# Wood for first saya



## wbusby1 (Oct 3, 2016)

Was going to try my hand at a saya and have heard that other members have used poplar. I was at lowes today and the manager there recommended their "whitewood" but they had poplar and pine too. I can also find pine salvage and occasionally cypress & others. Looking for function here and ease of use. What do y'all recommend?


----------



## jessf (Oct 3, 2016)

Function and ease of use = balsa. Cheap, easy to cut and nice and soft on the blade.


----------



## brianh (Oct 3, 2016)

Craft stores are better for this type of wood. Dunno what's by you, but here it's Hobby Lobby, AC Moore, Michaels.


----------



## wbusby1 (Oct 3, 2016)

brianh said:


> Craft stores are better for this type of wood. Dunno what's by you, but here it's Hobby Lobby, AC Moore, Michaels.


 I have a Michaels relatively close but what wood do you recommend?

Jessf: Balsa isn't too soft/delicate? I'm going to be carrying this knife/saya around in a backpack full of junk almost daily.


----------



## jessf (Oct 3, 2016)

I generally use the 5/32 thickness. It gets dinged up but ive never had one break up. I carry them in a backpack too but likely with less junk.



wbusby1 said:


> I have a Michaels relatively close but what wood do you recommend?
> 
> Jessf: Balsa isn't too soft/delicate? I'm going to be carrying this knife/saya around in a backpack full of junk almost daily.


----------



## toddnmd (Oct 3, 2016)

If you do the "sandwich method", you can use something soft (I used basswood, in the thickness necessary for the spine) between sheets of harder wood. If you wanna go cheap, you could just get some red oak or maple that's easily available for the outside pieces (or order something more exotic, 1/8 thickness should be fine).
If you're gonna go to the trouble of making a saya, it doesn't cost that much more, or take that much more time, to make it look good.


----------



## milkbaby (Oct 3, 2016)

For a laminated saya, I vote basswood or balsa for the middle piece as it's soft and gentle on your blade edge.

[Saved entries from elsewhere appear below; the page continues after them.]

variable {m K : ℕ} {α β : Type*} [Fintype α] [Fintype β] [DecidableEq α] [DecidableEq β]
  (d : Fin K → ℕ) (v ε : Fin m → Fin m → Fin K → ℤ)
  (τ : α → β → Equiv.Perm (Fin m) × (Fin m → Fin K)) (R : α → β → Prop)
  (s₁ : α → ℤ) (s₂ : β → ℤ) (A : α → ℤ) (B : β → ℤ)
  (hinj : ∀ x y x' y', R x y → R x' y' → τ x y = τ x' y' → x = x' ∧ y = y')
  (hpres : ∀ x y, R x y → termSign ε (τ x y) ≠ 0)
  (hw : ∀ x y (θ : ℤ), R x y → tropWeight d v θ (τ x y) = θ * (s₁ x + s₂ y) - (A x + B y))

omit [Fintype α] [Fintype β] [DecidableEq α] [DecidableEq β] in
include hinj hpres hw in
/-- a dominant compatible pair beats every other compatible pair (explicit weights). -/
theorem weight_lt {x x' : α} {y y' : β} {θ : ℤ} (hR : R x y) (hR' : R x' y')
    (hdom : IsDominant d v ε θ (τ x y)) (hne : ¬ (x = x' ∧ y = y')) :
    θ * (s₁ x' + s₂ y') - (A x' + B y') < θ * (s₁ x + s₂ y) - (A x + B y) := by
  have h := hdom.2 (τ x' y') ?_ (hpres x' y' hR')
  · rwa [hw x' y' θ hR', hw x y θ hR] at h
  · intro h
    obtain ⟨h1, h2⟩ := hinj _ _ _ _ hR' hR h
    exact hne ⟨h1.symm, h2.symm⟩
/-- If every link of `U` is `δ`-close to the corresponding link of `V` (through the unitary `ρ`),
every plaquette holonomy of `U` is `4δ`-close to that of `V`. -/
theorem norm_rho_plaquetteHolonomy_sub_le (hU : ∀ g, ρ g ∈ Matrix.unitaryGroup (Fin N) ℂ)
    {L : ℕ} {U V : GaugeConfig 4 L G} {δ : ℝ} (hUV : ∀ e, ‖ρ (U e) - ρ (V e)‖ ≤ δ)
    (x : Site 4 L) (i j : Fin 4) :
    ‖ρ (plaquetteHolonomy U x i j) - ρ (plaquetteHolonomy V x i j)‖ ≤ 4 * δ := by
  unfold plaquetteHolonomy
  calc ‖ρ (U (x, i) * U (x.shift i, j) * (U (x.shift j, i))⁻¹ * (U (x, j))⁻¹) -
        ρ (V (x, i) * V (x.shift i, j) * (V (x.shift j, i))⁻¹ * (V (x, j))⁻¹)‖
      ≤ ‖ρ (U (x, i) * U (x.shift i, j) * (U (x.shift j, i))⁻¹) -
            ρ (V (x, i) * V (x.shift i, j) * (V (x.shift j, i))⁻¹)‖ +
          ‖ρ (U (x, j))⁻¹ - ρ (V (x, j))⁻¹‖ := norm_rho_mul_sub_rho_mul_le ρ hU _ _ _ _
    _ ≤ ‖ρ (U (x, i) * U (x.shift i, j)) - ρ (V (x, i) * V (x.shift i, j))‖ +
          ‖ρ (U (x.shift j, i))⁻¹ - ρ (V (x.shift j, i))⁻¹‖ + ‖ρ (U (x, j))⁻¹ - ρ (V (x, j))⁻¹‖ := by
        gcongr
        exact norm_rho_mul_sub_rho_mul_le ρ hU _ _ _ _
    _ ≤ ‖ρ (U (x, i)) - ρ (V (x, i))‖ + ‖ρ (U (x.shift i, j)) - ρ (V (x.shift i, j))‖ +
          ‖ρ (U (x.shift j, i))⁻¹ - ρ (V (x.shift j, i))⁻¹‖ + ‖ρ (U (x, j))⁻¹ - ρ (V (x, j))⁻¹‖ := by
        gcongr
        exact norm_rho_mul_sub_rho_mul_le ρ hU _ _ _ _
    _ ≤ δ + δ + δ + δ := by
        rw [norm_rho_inv_sub_rho_inv ρ hU, norm_rho_inv_sub_rho_inv ρ hU]
        gcongr <;> exact hUV _
    _ = 4 * δ := by ring

/-- Re-centred plaquette energy bound: `N − Re tr ρ g ≤ 2 (N − Re tr ρ h) + ‖ρ g − ρ h‖²` for a
unitary `ρ` (`N − Re tr ρ = ½‖1 − ρ ·‖²` and `(u + v)² ≤ 2u² + 2v²`). -/
theorem sub_re_trace_le_two_mul_add (hU : ∀ g, ρ g ∈ Matrix.unitaryGroup (Fin N) ℂ) (g h : G) :
    (N : ℝ) - (ρ g).trace.re ≤ 2 * ((N : ℝ) - (ρ h).trace.re) + ‖ρ g - ρ h‖ ^ 2 := by
  rw [WeakCoupling.sub_re_trace_eq ρ hU g, WeakCoupling.sub_re_trace_eq ρ hU h]
  have htri : ‖1 - ρ g‖ ≤ ‖1 - ρ h‖ + ‖ρ g - ρ h‖ := by
    have e : (1 : Matrix (Fin N) (Fin N) ℂ) - ρ g = (1 - ρ h) - (ρ g - ρ h) := by abel
    rw [e]
    exact norm_sub_le _ _
  have hsq : ‖1 - ρ g‖ ^ 2 ≤ (‖1 - ρ h‖ + ‖ρ g - ρ h‖) ^ 2 :=
    pow_le_pow_left₀ (norm_nonneg _) htri 2
  nlinarith [hsq, sq_nonneg (‖1 - ρ h‖ - ‖ρ g - ρ h‖)]

/-- **Re-centred Gaussian control of the Wilson action.** If every link of `U` is `δ`-close through
the unitary `ρ` to the corresponding link of `V`, then `S(U) ≤ 2 S(V) + 16 δ² #P`. -/
theorem wilsonAction_le_two_mul_add_of_near (hU : ∀ g, ρ g ∈ Matrix.unitaryGroup (Fin N) ℂ)
    {L : ℕ} [NeZero L] {U V : GaugeConfig 4 L G} {δ : ℝ} (hUV : ∀ e, ‖ρ (U e) - ρ (V e)‖ ≤ δ) :
    wilsonAction ρ U ≤ 2 * wilsonAction ρ V + 16 * δ ^ 2 * Fintype.card (Plaquette 4 L) := by
  unfold wilsonAction
  rw [Finset.mul_sum]
  calc ∑ p : Plaquette 4 L, ((N : ℝ) - (ρ (plaquetteHolonomy U p.1 p.2.1.1 p.2.1.2)).trace.re)
      ≤ ∑ p : Plaquette 4 L, (2 * ((N : ℝ) - (ρ (plaquetteHolonomy V p.1 p.2.1.1 p.2.1.2)).trace.re) +
          16 * δ ^ 2) := Finset.sum_le_sum fun p _ => by
        have h1 := sub_re_trace_le_two_mul_add ρ hU (plaquetteHolonomy U p.1 p.2.1.1 p.2.1.2)
          (plaquetteHolonomy V p.1 p.2.1.1 p.2.1.2)
        have h2 := norm_rho_plaquetteHolonomy_sub_le ρ hU hUV p.1 p.2.1.1 p.2.1.2
        have h3 : ‖ρ (plaquetteHolonomy U p.1 p.2.1.1 p.2.1.2) -
            ρ (plaquetteHolonomy V p.1 p.2.1.1 p.2.1.2)‖ ^ 2 ≤ (4 * δ) ^ 2 :=
          pow_le_pow_left₀ (norm_nonneg _) h2 2
        nlinarith [h1, h3]
    _ = ∑ p : Plaquette 4 L, 2 * ((N : ℝ) - (ρ (plaquetteHolonomy V p.1 p.2.1.1 p.2.1.2)).trace.re) +
          16 * δ ^ 2 * Fintype.card (Plaquette 4 L) := by
        rw [Finset.sum_add_distrib, Finset.sum_const, Finset.card_univ, nsmul_eq_mul]
        ring

end Near

/-! ### The hyperplane-twist background -/

section Twist

variable {L : ℕ} {G : Type*} [Group G]

/-- **Plaquettes of the hyperplane twist.** For the background `Ū(a)` (`a_μ` on the last slice
`x_μ = L − 1`, `1` elsewhere) the plaquette `(x; μ, ν)`, `μ ≠ ν`, has holonomy `[a_μ, a_ν]` if
`x_μ = x_ν = L − 1` and `1` otherwise (the step `x ↦ x + e_μ` does not move the coordinate `ν`). -/
theorem plaquetteHolonomy_twist (a : Fin 4 → G) {Ubar : GaugeConfig 4 L G}
    (hU : ∀ e : Edge 4 L, Ubar e = if (e.1 e.2).val + 1 < L then 1 else a e.2)
    (x : Site 4 L) {μ ν : Fin 4} (hμν : μ ≠ ν) :
    plaquetteHolonomy Ubar x μ ν = if ¬(x μ).val + 1 < L ∧ ¬(x ν).val + 1 < L then
      a μ * a ν * (a μ)⁻¹ * (a ν)⁻¹ else 1 := by
  unfold plaquetteHolonomy
  simp only [hU, shift_apply_of_ne x hμν.symm, shift_apply_of_ne x hμν]
  by_cases hμ : (x μ).val + 1 < L <;> by_cases hν : (x ν).val + 1 < L <;> simp [hμ, hν]

/-- **The doubly-last slices have `L²` sites**: `#{x : (ℤ/L)⁴ | x_μ = x_ν = L − 1} = L²` (`μ ≠ ν`). -/
theorem card_filter_lastSlice_pair [NeZero L] {μ ν : Fin 4} (hμν : μ ≠ ν) :
    (Finset.univ.filter fun x : Site 4 L => ¬(x μ).val + 1 < L ∧ ¬(x ν).val + 1 < L).card =
      L ^ 2 := by
  classical
  have hbox : (Finset.univ.filter fun x : Site 4 L => ¬(x μ).val + 1 < L ∧ ¬(x ν).val + 1 < L) =
      Fintype.piFinset fun i => if i = μ ∨ i = ν then
        Finset.univ.filter (fun c : ZMod L => ¬c.val + 1 < L) else Finset.univ := by
    ext x
    simp only [Finset.mem_filter, Finset.mem_univ, true_and, Fintype.mem_piFinset]
    constructor
    · rintro ⟨h1, h2⟩ i
      split_ifs with hi
      · rcases hi with rfl | rfl
        · exact Finset.mem_filter.2 ⟨Finset.mem_univ _, h1⟩
        · exact Finset.mem_filter.2 ⟨Finset.mem_univ _, h2⟩
      · exact Finset.mem_univ _
    · intro h
      have hμ' := h μ
      have hν' := h ν
      simp only [true_or, or_true, if_true, Finset.mem_filter, Finset.mem_univ, true_and] at hμ' hν'
      exact ⟨hμ', hν'⟩
  rw [hbox, Fintype.card_piFinset]
  have hslot : ∀ i : Fin 4, ((if i = μ ∨ i = ν then
      Finset.univ.filter (fun c : ZMod L => ¬c.val + 1 < L) else Finset.univ).card) =
        if i = μ ∨ i = ν then 1 else L := fun i => by
    split_ifs
    · exact TopLinkSharp.card_filter_not_val_succ_lt
    · rw [Finset.card_univ, ZMod.card]
  simp_rw [hslot]
  rw [Finset.prod_ite, Finset.prod_const_one, one_mul, Finset.prod_const]
  congr 1
  have hpair : (Finset.univ.filter fun i : Fin 4 => i = μ ∨ i = ν) = {μ, ν} := by
    ext i; simp
  have h := Finset.card_filter_add_card_filter_not (s := (Finset.univ : Finset (Fin 4)))
    (fun i : Fin 4 => i = μ ∨ i = ν)
  rw [hpair, Finset.card_pair hμν, Finset.card_univ, Fintype.card_fin] at h
  omega

/-- **The action of the hyperplane twist is `L²` times the commutator cost**:
`S(Ū(a)) = L² · Σ_{μ<ν} (N − Re tr ρ(a_μ a_ν a_μ⁻¹ a_ν⁻¹))`. -/
theorem wilsonAction_twist [NeZero L] {N : ℕ} (ρ : G →* Matrix (Fin N) (Fin N) ℂ) (a : Fin 4 → G)
    {Ubar : GaugeConfig 4 L G}
    (hU : ∀ e : Edge 4 L, Ubar e = if (e.1 e.2).val + 1 < L then 1 else a e.2) :
    wilsonAction ρ Ubar = (L : ℝ) ^ 2 * ∑ q : {q : Fin 4 × Fin 4 // q.1 < q.2},
      ((N : ℝ) - (ρ (a q.1.1 * a q.1.2 * (a q.1.1)⁻¹ * (a q.1.2)⁻¹)).trace.re) := by
  classical
  unfold wilsonAction
  rw [Fintype.sum_prod_type_right, Finset.mul_sum]
  refine Finset.sum_congr rfl fun q _ => ?_
  have hq : q.1.1 ≠ q.1.2 := q.2.ne
  have hcost : ∀ x : Site 4 L,
      ((N : ℝ) - (ρ (plaquetteHolonomy Ubar x q.1.1 q.1.2)).trace.re) =
        if ¬(x q.1.1).val + 1 < L ∧ ¬(x q.1.2).val + 1 < L then
          ((N : ℝ) - (ρ (a q.1.1 * a q.1.2 * (a q.1.1)⁻¹ * (a q.1.2)⁻¹)).trace.re) else 0 := by
    intro x
    rw [plaquetteHolonomy_twist a hU x hq]
    split_ifs
    · rfl
    · simp [Matrix.trace_one]
  simp_rw [hcost]
  rw [← Finset.sum_filter, Finset.sum_const, card_filter_lastSlice_pair hq, nsmul_eq_mul]
  push_cast
  ring

/-- On the comb tree the hyperplane twist is trivial (comb edges `(x, μ)` have `x_μ ≠ L − 1`). -/
theorem twist_eq_one_of_mem_combEdges [NeZero L] (a : Fin 4 → G) {Ubar : GaugeConfig 4 L G}
    (hU : ∀ e : Edge 4 L, Ubar e = if (e.1 e.2).val + 1 < L then 1 else a e.2) {e : Edge 4 L}
    (he : e ∈ combEdges L) : Ubar e = 1 := by
  rw [hU, if_pos ((mem_combEdges e).1 he).2]

end Twist

/-! ### The four axis wrap links -/

section Axis

variable {L : ℕ} [NeZero L]

/-- The `μ`-th coordinate of the base point `(L−1) e_μ` of the axis wrap link is the last slice. -/
theorem not_val_axis_succ_lt (μ : Fin 4) :
    ¬((Pi.single μ (((L - 1 : ℕ) : ZMod L)) : Site 4 L) μ).val + 1 < L := by
  have hL : 0 < L := Nat.pos_of_ne_zero (NeZero.ne L)
  rw [Pi.single_eq_same, ZMod.val_cast_of_lt (by omega)]
  omega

I don't have any power tools except a borrowed drill, so if you're like me, then I vote basswood as you can still cut it relatively easy with a handsaw or even boxcutter. It's a bit more resistant to dings on the outside than balsa. I also made a saya out of pine by hand; it was more difficult to work with only hand tools, but it's also nicer looking due to more interesting wood.

If you have a table saw, band saw, and/or belt or disc grinder, then I vote cool looking wood on the outside with basswood or pine for the inner layer.


----------



## toddnmd (Oct 4, 2016)

Any chance you could borrow a jig saw from someone? That would give you options.


----------